▶ **Work to complete**: Would you repeat exactly the part of the listing below that runs from the line containing "rw [expChart_pauli, chartAt_apply, mul_one]" down to the line containing "(so that on", inclusive, and nothing else?

------ Records provided

import Summits.QuantumFields.YangMills.Theorems.BalabanUVNodesPortS1ChartJacobian
import Literature.MathematicalPhysics.QuantumFieldTheory.Balaban1983to89.B10Eq18SigmaSU2Chart

/-!
# NODE O port PT-A — socket (o2) = brick (h2), RIDER (f1) of ◆ CRIT-1 g38 (nodeO STATUS 2026-08-31T14:05:28Z): the one-bond Jacobian `chartJac` of ✓`…PortS1ChartJacobian` IDENTIFIED BY EQUATIONS with the
# tree's objects — p28's `jacDensity` of the `SU(2)` exponential chart at the Pauli coordinate `⟨iΣ_aA^aσ_a⟩` (`= ofReal (chartJac A)`), r10's Jacobian determinant `det jac` (`= chartJac A`), [Hel] (12)'s
# `σrel(T_A) = det((1 − e^{−ad})∕ad)` (`= chartJac A` in `ℂ`), the normalisation `σ(|A|)∕σ(0)` displayed as the DEFINITION, and p28's chart `Θ` ∕ window `V_s` read as `chartAt` ∕ `chartAt u '' B_s`

Cell `ym-nodeO-ideate`, porter seat `ymgap-nodeO-port-PTA-1` (gen 9); `--kind proof --supports stmt-QuantumFields-27930 --as helper`.  Why a separate leaf: ✓`…PortS1ChartJacobian` imports only `B10Eq18SigmaSU2Haar` +
`T4HaarSU2Translate` (built on every farm node); the p28 bridge `B10Eq18SigmaSU2Chart` (r07 gen 25) is a heavier olean whose availability lagged on the check nodes this session — isolating it here keeps
the three (o2) leaves importable regardless.  [16] = [Balaban1985UV3] (18) p.260; [Hel] = [Helgason2000] Ch. I §1 Thm. 1.14 (12)–(13) p.96; [I] = [Balaban1987RG1] (2.4) p.266, (2.10) p.267.

CONTENT (theorems only; no `def`, no `instance`, no `notation`, no `sorry`): `chartJac_def` (`rfl`: `chartJac A = σ_{SU(2)}(|A|)∕σ_{SU(2)}(0)`), ★ `det_jac_pauli_eq_chartJac`, ★ `jacDensity_pauli_eq_chartJac`,
`chartJac_eq_sigmaRel`, `expChart_pauli_eq_chartAt_one` ∕ `chartAt_eq_expChart_mul` (p28's `Θ` through the Pauli coordinates IS `chartAt`), `window_eq_image_chartAt_one`.

HONEST FRAMING.  Identifications by name of already-certified one-bond facts (r07 `B10Eq18SigmaSU2Chart.det_jac_pauli` ∕ `jacDensity_pauli` ∕ `expChart_pauli`, r10 `B13HaarSigmaJacobian`); nothing
of Bałaban's renormalization-group estimates asserted, ported or discharged; `stub_P0C` ∕ `stub_FE` OPEN; ⟨27930⟩ ⁸-Ax-LR4 OPEN · no claim; NODE O 0∕1; COUNT 8∕28 · K 1∕4 UNMOVED; finite
`𝕋⁴_{L^K}` at fixed ε — NOT continuum ∕ OS ∕ Clay; **the Yang–Mills mass gap is NOT proved by any of this.**  Standard axioms.
-/

noncomputable section

open MeasureTheory Set Metric
open scoped ENNReal Matrix.Norms.L2Operator

namespace Summit.QuantumFields.YangMills.Theorems.BalabanUVNodesPortS1

open Literature.MathematicalPhysics.QuantumLattice (fundamentalRep)
open Literature.MathematicalPhysics.QuantumFieldTheory.Balaban1983to89
open Literature.MathematicalPhysics.QuantumFieldTheory.Balaban1983to89.B10Eq22Rescaling (sigmaSU2 sigmaSU2_zero)
open Literature.MathematicalPhysics.QuantumFieldTheory.Balaban1983to89.B10Eq18SigmaSU2 (su2Coord crossMatrix)
open Literature.MathematicalPhysics.QuantumFieldTheory.Balaban1983to89.B10Eq18SigmaSU2Haar (expPauli sigmaSU2_ratio_eq_sigmaRel)
open Literature.MathematicalPhysics.QuantumFieldTheory.Balaban1983to89.B10Eq18SigmaSU2Chart
open Literature.MathematicalPhysics.QuantumFieldTheory.Balaban1983to89.B13HaarSigma (sigmaRel)
open Literature.MathematicalPhysics.QuantumFieldTheory.Balaban1983to89.B13HaarSigmaJacobian (jac)
open HaarExponentialChart HaarExponentialChart.IsChartRep

/-- **THE NORMALISATION DISPLAYED** (`rfl`): `chartJac A = σ_{SU(2)}(|A|) ∕ σ_{SU(2)}(0)`, `σ_{SU(2)}(r) = (1∕2π²)(sin r∕r)²` (`B10Eq22Rescaling.sigmaSU2`), so `σ₀ = σ_{SU(2)}(0) = 1∕2π²`.
[cite: Balaban1985UV3, (18) p.260] -/
theorem chartJac_def (A : EuclideanSpace ℝ (Fin 3)) : chartJac A = sigmaSU2 ‖A‖ / sigmaSU2 0 := rfl

/-- ★ **`chartJac` IS THE JACOBIAN DETERMINANT OF THE EXPONENTIAL CHART** ([Hel] Thm. 1.14 (13) `dμ = |det(d exp_X)| dX`): for r10's Jacobian endomorphism `jac` of the `SU(2)` chart at the Pauli
coordinate `X = iΣ_aA^aσ_a ∈ 𝔰𝔲(2) = C.lie`, `det jac(X) = chartJac A` (r07's `det_jac_pauli`). [cite: Helgason2000, Ch. I §1 Thm. 1.14 (13) p. 96] [cite: Balaban1985UV3, (18) p.260] -/
theorem det_jac_pauli_eq_chartJac (A : EuclideanSpace ℝ (Fin 3)) :
    LinearMap.det (jac (lie_adStable_specialUnitaryGroup (n := Fin 2)) (⟨su2Coord A, su2Coord_mem_lie A⟩ : (specialUnitaryLogChart (Fin 2)).lie) :
      (specialUnitaryLogChart (Fin 2)).lie →ₗ[ℝ] (specialUnitaryLogChart (Fin 2)).lie) = chartJac A :=
  det_jac_pauli A

/-- ★ **p28's DENSITY `jacDensity = |det jac|` AT THE PAULI COORDINATE IS `ofReal (chartJac A)`** — the (f1) identification: the density of ✓`…PortS1ChartJacobian`'s window identities is, by an EQUATION,
the framework density of ✓`HaarExponentialChart`∕✓`HaarExpChartChangeOfVariables` (`jacDensity (lie_adStable_specialUnitaryGroup)`), read through the Pauli coordinates (r07's `jacDensity_pauli`).
[cite: Helgason2000, Ch. I §1 Thm. 1.14 (13) p. 96] [cite: Balaban1985UV3, (18) p.260] -/
theorem jacDensity_pauli_eq_chartJac (A : EuclideanSpace ℝ (Fin 3)) :
    jacDensity (lie_adStable_specialUnitaryGroup (n := Fin 2)) (⟨su2Coord A, su2Coord_mem_lie A⟩ : (specialUnitaryLogChart (Fin 2)).lie) = ENNReal.ofReal (chartJac A) :=
  jacDensity_pauli A

/-- [Hel] (12) `det((1 − e^{−ad X})∕ad X)`: `chartJac A = σrel(T_A)`, `T_A = 2[A]_×` the matrix of `−ad(iA)` in Pauli coordinates (r10's `sigmaRel`, r07's `sigmaSU2_ratio_eq_sigmaRel`).
[cite: Helgason2000, Ch. I §1 Thm. 1.14 (12) p. 96] [cite: Balaban1985UV3, (18) p.260] -/
theorem chartJac_eq_sigmaRel (A : EuclideanSpace ℝ (Fin 3)) :
    ((chartJac A : ℝ) : ℂ) = sigmaRel (((2 : ℝ) • crossMatrix (A : Fin 3 → ℝ)).map (algebraMap ℝ ℂ)) :=
  sigmaSU2_ratio_eq_sigmaRel A

/-- **p28's CHART `Θ` THROUGH THE PAULI COORDINATES IS `chartAt 1`**: `Θ(iΣ_aA^aσ_a) = exp(iA) = chartAt 1 A`, for every chart-representation witness `h` (r07's `expChart_pauli`).
[cite: Balaban1985UV3, (18) p.260] [cite: Balaban1987RG1, (2.4) p.266] -/
theorem expChart_pauli_eq_chartAt_one (h : IsChartRep (specialUnitaryLogChart (Fin 2)) (fundamentalRep (Fin 2))) (A : EuclideanSpace ℝ (Fin 3)) :
    h.expChart ⟨su2Coord A, su2Coord_mem_lie A⟩ = chartAt 1 A := by
  rw [expChart_pauli, chartAt_apply, mul_one]

/-- The translated chart in p28's letters: `chartAt u A = Θ(iΣ_aA^aσ_a) · u` ([I] (2.4) `V = V′V^{(k)}` on one bond). [cite: Balaban1987RG1, (2.4) p.266] [cite: Balaban1985UV3, (18) p.260] -/
theorem chartAt_eq_expChart_mul (h : IsChartRep (specialUnitaryLogChart (Fin 2)) (fundamentalRep (Fin 2))) (u : Matrix.specialUnitaryGroup (Fin 2) ℂ)
    (A : EuclideanSpace ℝ (Fin 3)) : chartAt u A = h.expChart ⟨su2Coord A, su2Coord_mem_lie A⟩ * u := by
  rw [expChart_pauli, chartAt_apply]

/-- p28's window `V_s = Θ(B(0,s))` is the centred chart window `chartAt 1 '' B_s` (r07's `window_eq_image_expPauli`). [cite: Balaban1985UV3, (18) p.260] -/
theorem window_eq_image_chartAt_one (h : IsChartRep (specialUnitaryLogChart (Fin 2)) (fundamentalRep (Fin 2))) (s : ℝ) :
    h.window s = chartAt 1 '' ball (0 : EuclideanSpace ℝ (Fin 3)) s := by
  rw [window_eq_image_expPauli]
  refine congrArg (· '' _) (funext fun A => ?_)
  rw [chartAt_apply, mul_one]

end Summit.QuantumFields.YangMills.Theorems.BalabanUVNodesPortS1

end
/-- **Stub 2 — THE PORT: `TameIsOpen → DensityDropPort` (HARDEST; the open heart of the line).** Granted lever (ii)
(so that on thin tracks the non-tame points form a CLOSED subset `𝔑` of spacetime), every closed connected `P` with a
thin end-separating cross-section `κ` has one, `κ'`, whose level set flow in `N` is tame, in some presentation of `N`
(construct `ℝ⁵ ∖ {0}` with the induced metric along `y ↦ (y/‖y‖, log ‖y‖)`, tree `inducedMetric`/`hasLeviCivita`).
Mechanism = Chodosh–Mantoulidis–Schulze, *MCF with generic low-entropy initial data II*, Duke 2025 = arXiv:2309.03856,
Thm 1.13 for `n = 4`, `Λ = 4/e < 2` (read pp. 3–6: hypotheses `(◇_{n,Λ})` vacuous for `n ≤ 6`, Rem 1.16, and
`(♡_{n,Λ})` vacuous for `n ≤ 4`, Rem 1.17(a); Cor 1.19 is the `n = 4` case), proved there by §2 (rescaled flows,
smoothly crossing = one-sided approximating flows `𝔉(M)` of Def 1.12, parabolic covering), §3 (regularity and
eigenvalue estimates for low-entropy `F`-stationary varifolds — this is where compact SINGULAR models, cones over
minimal `Σ³ ⊂ S⁴` with `|Σ³|/|S³| < 4/e`, are handled, triage r1-2), §4 (local estimates for nearly ancient one-sided
flows near nearly self-similar flows), §5 (the density drop: `D_𝔑(s)` is upper semicontinuous in the leaf parameter of
a normal foliation `{M^s}` — uses only `𝔑` closed + usc of density —, drops by a definite `η₀` across every non-generic
point, hence `sing ∩ 𝔑 = ∅` for an open dense / full-measure set of leaves), transplanted from `ℝ⁵` to `N`: Hamilton's
kernel density `Θ^N(X, r) = F̂_{x,r²}(M_{t-r²})` is monotone in `r` along Brakke flows in `N` (Hamilton, CAG 1 (1993)
127–137, from the matrix Harnack inequality ibid. 113–126 — for the PRODUCT backward kernel of `S⁴ × ℝ` the Harnack
matrix is `(Hess log H_{S⁴} + g/2τ) ⊕ 0`, the `S⁴` block being Hamilton's compact case `sec ≥ 0`, `∇Ric = 0`;
numerically coercive, `HarnackNumericsK3.md` + three triage rechecks), upper semicontinuous, Euclidean as `r → 0` and
`≤ λ_cyl(M₀)` — the four properties §5 uses of Huisken's `Θ`; the one-sided/Łojasiewicz arguments of §§3–4 are
blow-up-local, hence ambient-free; §6 (non-generic points accumulating at BUBBLE-SHEET points, the spine/eigenvalue
coupling of their §1.2) is never entered because below `4/e` there are no bubble-sheet points and `𝔑` is closed by
stub 1 (fattening leaves are countably many and discarded first, so stub 1 is only invoked on thin tracks); leaves
`C¹`-close to `κ` are still end-separating cross-sections with `λ_cyl < 4/e` (small scales: `C¹`-continuity of Gaussian
ratios; large scales: area ratio, tree `measure_ratio_le_cylEntropy`). IMMORTALITY is the one global difference: the
flow in `N` never goes extinct, so the covering argument needs the non-tame set of the whole leaf family inside a
COMPACT spacetime region — a relaxation time uniform over the compact family of leaves (the entropy form
`λ_cyl(M_t) → 1` of stub 4's mechanism + White's gap: no singular point once `λ_cyl(M_T) < 1 + ε₄`; uniformity by
upper semicontinuity under Brakke-flow convergence). Why it might fail: Prop 5.2's density drop and the generic-leaf
selection are written with the global Euclidean structure (translations, exact Gaussian, global graphs over shrinkers
at all scales), in `N` the foliation is only local and Hamilton's density replaces Huisken's — every step must be
re-verified; the uniform relaxation time is new. Size XL / open.
[arXiv:2309.03856 Thm 1.13, Rem 1.16–1.17, Cor 1.19, §§2–5; arXiv:2102.11978; arXiv:2003.14344;
doi:10.4310/cag.1993.v1.n1.a7; doi:10.4310/cag.1993.v1.n1.a6] -/
theorem Holds.stub_densityDropPort : TameIsOpen → DensityDropPort := by
  sorry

------------

▶ **Response area**:
  rw [expChart_pauli, chartAt_apply, mul_one]

/-- The translated chart in p28's letters: `chartAt u A = Θ(iΣ_aA^aσ_a) · u` ([I] (2.4) `V = V′V^{(k)}` on one bond). [cite: Balaban1987RG1, (2.4) p.266] [cite: Balaban1985UV3, (18) p.260] -/
theorem chartAt_eq_expChart_mul (h : IsChartRep (specialUnitaryLogChart (Fin 2)) (fundamentalRep (Fin 2))) (u : Matrix.specialUnitaryGroup (Fin 2) ℂ)
    (A : EuclideanSpace ℝ (Fin 3)) : chartAt u A = h.expChart ⟨su2Coord A, su2Coord_mem_lie A⟩ * u := by
  rw [expChart_pauli, chartAt_apply]

/-- p28's window `V_s = Θ(B(0,s))` is the centred chart window `chartAt 1 '' B_s` (r07's `window_eq_image_expPauli`). [cite: Balaban1985UV3, (18) p.260] -/
theorem window_eq_image_chartAt_one (h : IsChartRep (specialUnitaryLogChart (Fin 2)) (fundamentalRep (Fin 2))) (s : ℝ) :
    h.window s = chartAt 1 '' ball (0 : EuclideanSpace ℝ (Fin 3)) s := by
  rw [window_eq_image_expPauli]
  refine congrArg (· '' _) (funext fun A => ?_)
  rw [chartAt_apply, mul_one]

end Summit.QuantumFields.YangMills.Theorems.BalabanUVNodesPortS1

end
/-- **Stub 2 — THE PORT: `TameIsOpen → DensityDropPort` (HARDEST; the open heart of the line).** Granted lever (ii)
(so that on thin tracks the non-tame points form a CLOSED subset `𝔑` of spacetime), every closed connected `P` with a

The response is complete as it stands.